E’ scoppiata una nuova guerra? Un terremoto improvviso oppure uno tsunami? Nulla di tutto questo, fortunatamente. Questa volta si tratta di un evento tutto nostro, voluto interamente dall’uomo, che si poteva decisamente evitare, di cui tutti, anche noi di Cava, dovremmo vergognarci: lo sgombero forzato di una comunità di immigrati che, in barba a tutti i sani principi sanitari, etici e politici, vivevano alla stregua di cani randagi, in un’area dismessa nei pressi di Eboli, a San Nicola Varco.
La storia di questi fantasmi d’uomini non è nata oggi. Centinaia e centinaia di magrebini, marocchini, nordafricani in genere, si sono avvicendati dal 1990 in quest’area nata alla fine degli ’80 con fini mercatali e mai utilizzata, priva di acqua, luce, servizi igienici; immersa sì nella Piana del Sele ma anche in cumuli di immondizia. Ovviamente i benpensanti hanno sempre ritenuto tale situazione di degrado inaccettabile, inumana, pari ad una bomba innescata di virus e batteri pronta ad esplodere da un momento all’altro, fatale per la popolazione locale.

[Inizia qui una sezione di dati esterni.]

variable {F₀ E : Type} [Field F₀] [Field E] [Algebra F₀ E]

/-- **A quadratic extension in characteristic `0` is generated by a square root**: if `τ ≠ 1` is an
`F₀`-automorphism of the quadratic `E/F₀`, some `α` with `τ α = -α` has `α² ∈ F₀` and `α ∉ F₀`
(`α = β - τ β` for any `β` moved by `τ`). [folklore] -/
theorem exists_sqrt_generator [CharZero F₀] [CharZero E] (h2 : Module.finrank F₀ E = 2)
    {τ : E ≃ₐ[F₀] E} (hτ : τ ≠ 1) : ∃ (α : E) (a : F₀), τ α = -α ∧
      (∀ r : F₀, algebraMap F₀ E r ≠ α) ∧ α ^ 2 = algebraMap F₀ E a := by
  haveI : Algebra.IsQuadraticExtension F₀ E := ⟨h2⟩
  obtain ⟨β, hβ⟩ : ∃ β : E, τ β ≠ β := by
    by_contra h
    push Not at h
    exact hτ (AlgEquiv.ext h)
  have hτα : τ (β - τ β) = -(β - τ β) := by
    rw [map_sub, QuadraticExtension.algEquiv_algEquiv_apply hτ, neg_sub]
  obtain ⟨a, ha⟩ := QuadraticExtension.exists_algebraMap_eq_of_fixed hτ
    (x := (β - τ β) ^ 2) (by rw [map_pow, hτα, neg_sq])
  refine ⟨β - τ β, a, hτα, fun r hr ↦ ?_, ha.symm⟩
  -- an element of `F₀` with `τ α = -α` vanishes (characteristic zero)
  have h1 : τ (β - τ β) = β - τ β := by rw [← hr, AlgEquiv.commutes]
  rw [hτα] at h1
  have h2 : (2 : E) * (β - τ β) = 0 := by linear_combination -h1
  exact hβ (sub_eq_zero.mp ((mul_eq_zero.mp h2).resolve_left two_ne_zero)).symm

variable {α : E} {a : F₀}

/-- `α² = a` in Mathlib's `QuadraticAlgebra.lift` format. [folklore] -/
theorem sqrt_mul_self (hαa : α ^ 2 = algebraMap F₀ E a) : α * α = a • (1 : E) + (0 : F₀) • α := by
  rw [zero_smul, add_zero, Algebra.smul_def, mul_one, ← hαa, sq]

/-- If `α² = a` with `α ∉ F₀` then `a` is not a square in `F₀` (the `Fact` making
`QuadraticAlgebra F₀ a 0` a field). [folklore] -/
theorem fact_of_sqrt (hαa : α ^ 2 = algebraMap F₀ E a) (hαF₀ : ∀ r : F₀, algebraMap F₀ E r ≠ α) :
    Fact (∀ r : F₀, r ^ 2 ≠ a + 0 * r) := ⟨fun r hr ↦ by
  rw [zero_mul, add_zero] at hr
  have h : (algebraMap F₀ E r) ^ 2 = α ^ 2 := by rw [← map_pow, hr, hαa]
  rcases eq_or_eq_neg_of_sq_eq_sq _ _ h with h1 | h1
  · exact hαF₀ r h1
  · exact hαF₀ (-r) (by rw [map_neg, h1, neg_neg])⟩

Poche ed impotenti le sensibilità che nel corso di questi decenni hanno richiamato l’attenzione su questa cloaca a cielo aperto. Molte le promesse di costruzione di ostelli o palazzine a canone sostenibile in tempi brevi, progetti di accoglienza ed integrazione per gli immigrati forza lavoro. Stiamo parlando di immigrati il cui lavoro, sottopagato, sfruttato, ha ampliato i portafogli dei coloni del posto, e ancora più quello di camorristi e caporali che hanno messo su un’organizzazione criminale di nuovi schiavi, sfruttando ingenuità e disperazione, attirando con false promesse questi uomini, lasciandoli poi alla mercè della miseria, del pregiudizio e di leggi ingiuste. Il lavoro di questi nuovi schiavi ha fatto aumentare il PIL locale di quasi due punti percentuali. Cosa hanno avuto in cambio gli immigrati? Essere ammassati e stipati come bestie; avere per letto un sacco di immondizie; avere per vicini di casa topi e scarafaggi ed infine l’onore dell’intervento della forza pubblica che li ha costretti a sgomberare, togliendo loro anche quell’unico “tetto” sotto cui rifugiarsi dopo 12-14 ore di lavoro e 30 km percorsi a piedi o in bici! Gli immigrati regolari sono stati trasferiti presso i centri d’accoglienza già predisposti; molti degli irregolari sono stati arrestati, moltissimi si sono dati alla macchia nella pineta oppure hanno trovato rifugio nei cimiteri o in qualche tana d’emergenza. Ora tutti vivono più tranquillamente perché quello spettacolo indecoroso non c’è più.
E quando è avvenuto tutto questo? L’11 novembre, che tradizione cattolica e cultura popolare hanno tramandato da generazioni come  il giorno dell’estate di San Martino, in ricordo del santo che cedette il suo mantello al mendicante incontrato lungo la strada per proteggerlo dal freddo. La sua generosità fu premiata dal Signore col sole che ogni anno va a riscaldare quella fredda giornata di novembre.
Questa volta mi domando quale sarà il premio.